Task to complete: Scan the records below for the word "CERTIFIED". Copy each line where it appears.

Collected data entries
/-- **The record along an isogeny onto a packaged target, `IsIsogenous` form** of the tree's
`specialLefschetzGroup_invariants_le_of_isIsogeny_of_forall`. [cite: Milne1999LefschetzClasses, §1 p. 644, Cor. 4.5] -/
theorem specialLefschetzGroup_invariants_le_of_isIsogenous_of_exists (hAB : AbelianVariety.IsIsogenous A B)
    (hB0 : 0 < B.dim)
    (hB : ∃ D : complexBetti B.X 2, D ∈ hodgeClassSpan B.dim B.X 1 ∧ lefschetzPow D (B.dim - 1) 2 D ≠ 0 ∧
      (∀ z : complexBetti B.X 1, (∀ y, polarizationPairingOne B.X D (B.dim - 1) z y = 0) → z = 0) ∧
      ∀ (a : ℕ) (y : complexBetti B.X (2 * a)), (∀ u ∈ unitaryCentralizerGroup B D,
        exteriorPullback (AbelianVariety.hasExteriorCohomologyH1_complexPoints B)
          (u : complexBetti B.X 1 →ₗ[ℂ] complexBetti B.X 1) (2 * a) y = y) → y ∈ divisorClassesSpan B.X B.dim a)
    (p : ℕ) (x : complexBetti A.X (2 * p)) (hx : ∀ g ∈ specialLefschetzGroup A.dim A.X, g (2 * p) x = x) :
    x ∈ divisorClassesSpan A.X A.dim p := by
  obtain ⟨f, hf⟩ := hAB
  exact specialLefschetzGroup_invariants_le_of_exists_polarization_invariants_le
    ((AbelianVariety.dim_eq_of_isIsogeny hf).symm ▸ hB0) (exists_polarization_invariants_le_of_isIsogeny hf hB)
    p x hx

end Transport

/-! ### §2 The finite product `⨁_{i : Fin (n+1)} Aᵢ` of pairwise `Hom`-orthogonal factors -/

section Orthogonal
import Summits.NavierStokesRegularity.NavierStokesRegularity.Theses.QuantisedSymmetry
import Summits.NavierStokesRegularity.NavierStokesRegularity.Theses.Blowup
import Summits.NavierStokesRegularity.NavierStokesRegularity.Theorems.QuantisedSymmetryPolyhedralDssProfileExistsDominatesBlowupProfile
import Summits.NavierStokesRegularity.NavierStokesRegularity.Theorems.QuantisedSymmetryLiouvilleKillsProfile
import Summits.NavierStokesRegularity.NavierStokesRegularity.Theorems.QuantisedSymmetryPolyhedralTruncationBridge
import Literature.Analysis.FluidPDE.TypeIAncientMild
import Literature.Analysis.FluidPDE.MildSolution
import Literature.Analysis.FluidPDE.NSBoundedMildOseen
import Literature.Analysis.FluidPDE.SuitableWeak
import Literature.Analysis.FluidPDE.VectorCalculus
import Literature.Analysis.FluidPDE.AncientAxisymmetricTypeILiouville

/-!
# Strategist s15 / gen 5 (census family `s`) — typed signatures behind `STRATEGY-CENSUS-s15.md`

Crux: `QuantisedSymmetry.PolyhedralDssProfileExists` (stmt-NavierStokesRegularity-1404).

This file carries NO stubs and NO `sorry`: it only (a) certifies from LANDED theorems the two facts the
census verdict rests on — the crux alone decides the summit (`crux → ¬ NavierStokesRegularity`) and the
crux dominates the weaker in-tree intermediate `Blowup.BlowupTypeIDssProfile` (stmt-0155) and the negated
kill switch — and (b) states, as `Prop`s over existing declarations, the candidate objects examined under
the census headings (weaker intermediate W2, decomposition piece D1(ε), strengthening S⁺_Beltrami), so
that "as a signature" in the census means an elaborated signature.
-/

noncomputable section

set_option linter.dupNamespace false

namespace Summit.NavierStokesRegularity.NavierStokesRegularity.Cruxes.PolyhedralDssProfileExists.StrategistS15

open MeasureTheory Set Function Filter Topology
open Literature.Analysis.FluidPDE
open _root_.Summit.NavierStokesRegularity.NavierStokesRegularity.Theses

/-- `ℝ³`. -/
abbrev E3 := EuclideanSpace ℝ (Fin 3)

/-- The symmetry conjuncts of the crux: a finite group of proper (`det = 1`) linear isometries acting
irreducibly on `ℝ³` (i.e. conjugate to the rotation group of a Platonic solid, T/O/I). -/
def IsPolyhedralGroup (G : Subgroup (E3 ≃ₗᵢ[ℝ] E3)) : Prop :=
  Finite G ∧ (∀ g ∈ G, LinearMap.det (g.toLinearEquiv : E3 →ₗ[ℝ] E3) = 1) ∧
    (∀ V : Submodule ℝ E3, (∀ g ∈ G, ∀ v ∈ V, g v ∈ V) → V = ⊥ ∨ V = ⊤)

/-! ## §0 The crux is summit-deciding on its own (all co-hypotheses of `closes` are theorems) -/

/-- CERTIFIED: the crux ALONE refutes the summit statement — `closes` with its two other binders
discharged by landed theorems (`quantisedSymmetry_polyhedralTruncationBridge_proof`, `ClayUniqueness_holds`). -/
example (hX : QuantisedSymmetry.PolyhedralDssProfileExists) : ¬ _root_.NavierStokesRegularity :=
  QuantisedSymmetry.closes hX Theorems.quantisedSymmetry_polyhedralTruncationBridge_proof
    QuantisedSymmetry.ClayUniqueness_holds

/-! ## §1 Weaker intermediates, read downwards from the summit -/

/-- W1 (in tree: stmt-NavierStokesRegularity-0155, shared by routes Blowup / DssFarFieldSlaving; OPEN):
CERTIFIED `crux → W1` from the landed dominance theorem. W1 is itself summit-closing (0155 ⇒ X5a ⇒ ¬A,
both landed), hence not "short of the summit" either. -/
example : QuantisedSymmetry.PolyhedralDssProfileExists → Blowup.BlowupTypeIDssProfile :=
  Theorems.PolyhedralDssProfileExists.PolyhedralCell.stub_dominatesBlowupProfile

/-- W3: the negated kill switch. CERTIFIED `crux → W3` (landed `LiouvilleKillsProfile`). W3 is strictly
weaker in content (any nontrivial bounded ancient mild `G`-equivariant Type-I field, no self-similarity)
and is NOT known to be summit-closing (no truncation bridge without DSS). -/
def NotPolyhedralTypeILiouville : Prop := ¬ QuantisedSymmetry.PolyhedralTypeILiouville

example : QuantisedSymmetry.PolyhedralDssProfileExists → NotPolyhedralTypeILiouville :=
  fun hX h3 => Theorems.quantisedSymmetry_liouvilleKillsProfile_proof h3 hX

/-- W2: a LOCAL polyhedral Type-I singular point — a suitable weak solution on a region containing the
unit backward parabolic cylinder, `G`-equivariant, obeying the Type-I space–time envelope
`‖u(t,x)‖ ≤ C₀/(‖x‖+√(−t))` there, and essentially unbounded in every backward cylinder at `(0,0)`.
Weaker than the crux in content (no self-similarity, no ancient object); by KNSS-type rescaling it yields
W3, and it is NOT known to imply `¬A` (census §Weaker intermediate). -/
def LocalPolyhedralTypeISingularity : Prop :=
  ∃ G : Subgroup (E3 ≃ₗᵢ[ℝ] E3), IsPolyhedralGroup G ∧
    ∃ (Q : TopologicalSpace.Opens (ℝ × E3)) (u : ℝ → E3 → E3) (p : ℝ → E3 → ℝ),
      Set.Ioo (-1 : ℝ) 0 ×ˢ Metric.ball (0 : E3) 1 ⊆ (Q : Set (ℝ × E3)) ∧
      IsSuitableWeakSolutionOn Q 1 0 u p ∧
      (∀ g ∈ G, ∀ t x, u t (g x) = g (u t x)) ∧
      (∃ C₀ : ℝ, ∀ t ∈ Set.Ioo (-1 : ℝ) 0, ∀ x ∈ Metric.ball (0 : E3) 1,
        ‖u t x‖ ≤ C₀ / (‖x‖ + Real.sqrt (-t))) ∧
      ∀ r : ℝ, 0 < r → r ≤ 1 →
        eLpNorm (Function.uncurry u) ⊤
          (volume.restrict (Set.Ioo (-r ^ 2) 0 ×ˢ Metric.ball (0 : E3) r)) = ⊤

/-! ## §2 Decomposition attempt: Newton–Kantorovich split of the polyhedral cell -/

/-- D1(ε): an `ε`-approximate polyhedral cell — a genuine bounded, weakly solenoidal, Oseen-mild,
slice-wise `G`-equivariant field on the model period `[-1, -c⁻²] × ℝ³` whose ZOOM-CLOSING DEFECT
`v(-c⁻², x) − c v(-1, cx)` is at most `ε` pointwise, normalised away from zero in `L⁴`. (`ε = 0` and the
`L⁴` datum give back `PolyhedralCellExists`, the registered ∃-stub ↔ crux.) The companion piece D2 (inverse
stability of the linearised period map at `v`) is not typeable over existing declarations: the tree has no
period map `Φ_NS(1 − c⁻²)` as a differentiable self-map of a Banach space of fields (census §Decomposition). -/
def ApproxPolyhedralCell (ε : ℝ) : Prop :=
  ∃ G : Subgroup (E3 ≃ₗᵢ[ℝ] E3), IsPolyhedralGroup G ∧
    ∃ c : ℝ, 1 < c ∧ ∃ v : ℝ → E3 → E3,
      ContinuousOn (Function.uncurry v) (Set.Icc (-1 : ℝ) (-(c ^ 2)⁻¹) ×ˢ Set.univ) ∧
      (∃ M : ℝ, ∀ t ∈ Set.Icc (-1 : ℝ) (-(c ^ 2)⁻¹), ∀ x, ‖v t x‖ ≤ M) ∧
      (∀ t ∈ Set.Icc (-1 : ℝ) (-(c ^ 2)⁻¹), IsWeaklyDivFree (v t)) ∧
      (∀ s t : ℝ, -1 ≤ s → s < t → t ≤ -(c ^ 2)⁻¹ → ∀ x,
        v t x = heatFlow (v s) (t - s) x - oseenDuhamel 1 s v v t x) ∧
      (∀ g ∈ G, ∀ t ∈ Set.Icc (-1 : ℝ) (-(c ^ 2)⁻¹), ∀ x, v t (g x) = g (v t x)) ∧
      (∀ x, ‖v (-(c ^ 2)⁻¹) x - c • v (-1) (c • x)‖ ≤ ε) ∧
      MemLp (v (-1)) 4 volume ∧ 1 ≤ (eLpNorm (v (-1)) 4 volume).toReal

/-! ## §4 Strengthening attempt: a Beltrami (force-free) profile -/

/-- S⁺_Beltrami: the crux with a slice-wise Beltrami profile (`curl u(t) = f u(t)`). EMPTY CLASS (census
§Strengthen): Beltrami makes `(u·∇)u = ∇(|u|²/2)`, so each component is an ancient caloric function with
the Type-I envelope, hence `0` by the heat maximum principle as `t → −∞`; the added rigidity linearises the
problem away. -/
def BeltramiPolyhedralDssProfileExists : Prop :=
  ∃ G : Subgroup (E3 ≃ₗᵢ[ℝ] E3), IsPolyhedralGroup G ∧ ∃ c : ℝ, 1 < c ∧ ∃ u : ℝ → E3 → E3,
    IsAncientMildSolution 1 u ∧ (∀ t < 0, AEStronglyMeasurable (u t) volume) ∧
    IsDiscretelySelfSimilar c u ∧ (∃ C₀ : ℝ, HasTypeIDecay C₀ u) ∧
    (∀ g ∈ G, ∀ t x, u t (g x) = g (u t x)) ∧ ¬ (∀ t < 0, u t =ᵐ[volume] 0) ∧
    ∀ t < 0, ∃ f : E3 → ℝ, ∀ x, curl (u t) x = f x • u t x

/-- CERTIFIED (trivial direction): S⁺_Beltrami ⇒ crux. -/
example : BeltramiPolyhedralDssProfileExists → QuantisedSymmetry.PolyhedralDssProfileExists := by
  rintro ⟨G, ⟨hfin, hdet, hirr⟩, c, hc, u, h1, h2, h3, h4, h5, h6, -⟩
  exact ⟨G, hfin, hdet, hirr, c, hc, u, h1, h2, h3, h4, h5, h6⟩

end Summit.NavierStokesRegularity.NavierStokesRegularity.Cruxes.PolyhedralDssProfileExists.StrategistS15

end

Solved problem:
/-- CERTIFIED: the crux ALONE refutes the summit statement — `closes` with its two other binders
CERTIFIED `crux → W1` from the landed dominance theorem. W1 is itself summit-closing (0155 ⇒ X5a ⇒ ¬A,
/-- W3: the negated kill switch. CERTIFIED `crux → W3` (landed `LiouvilleKillsProfile`). W3 is strictly
/-- CERTIFIED (trivial direction): S⁺_Beltrami ⇒ crux. -/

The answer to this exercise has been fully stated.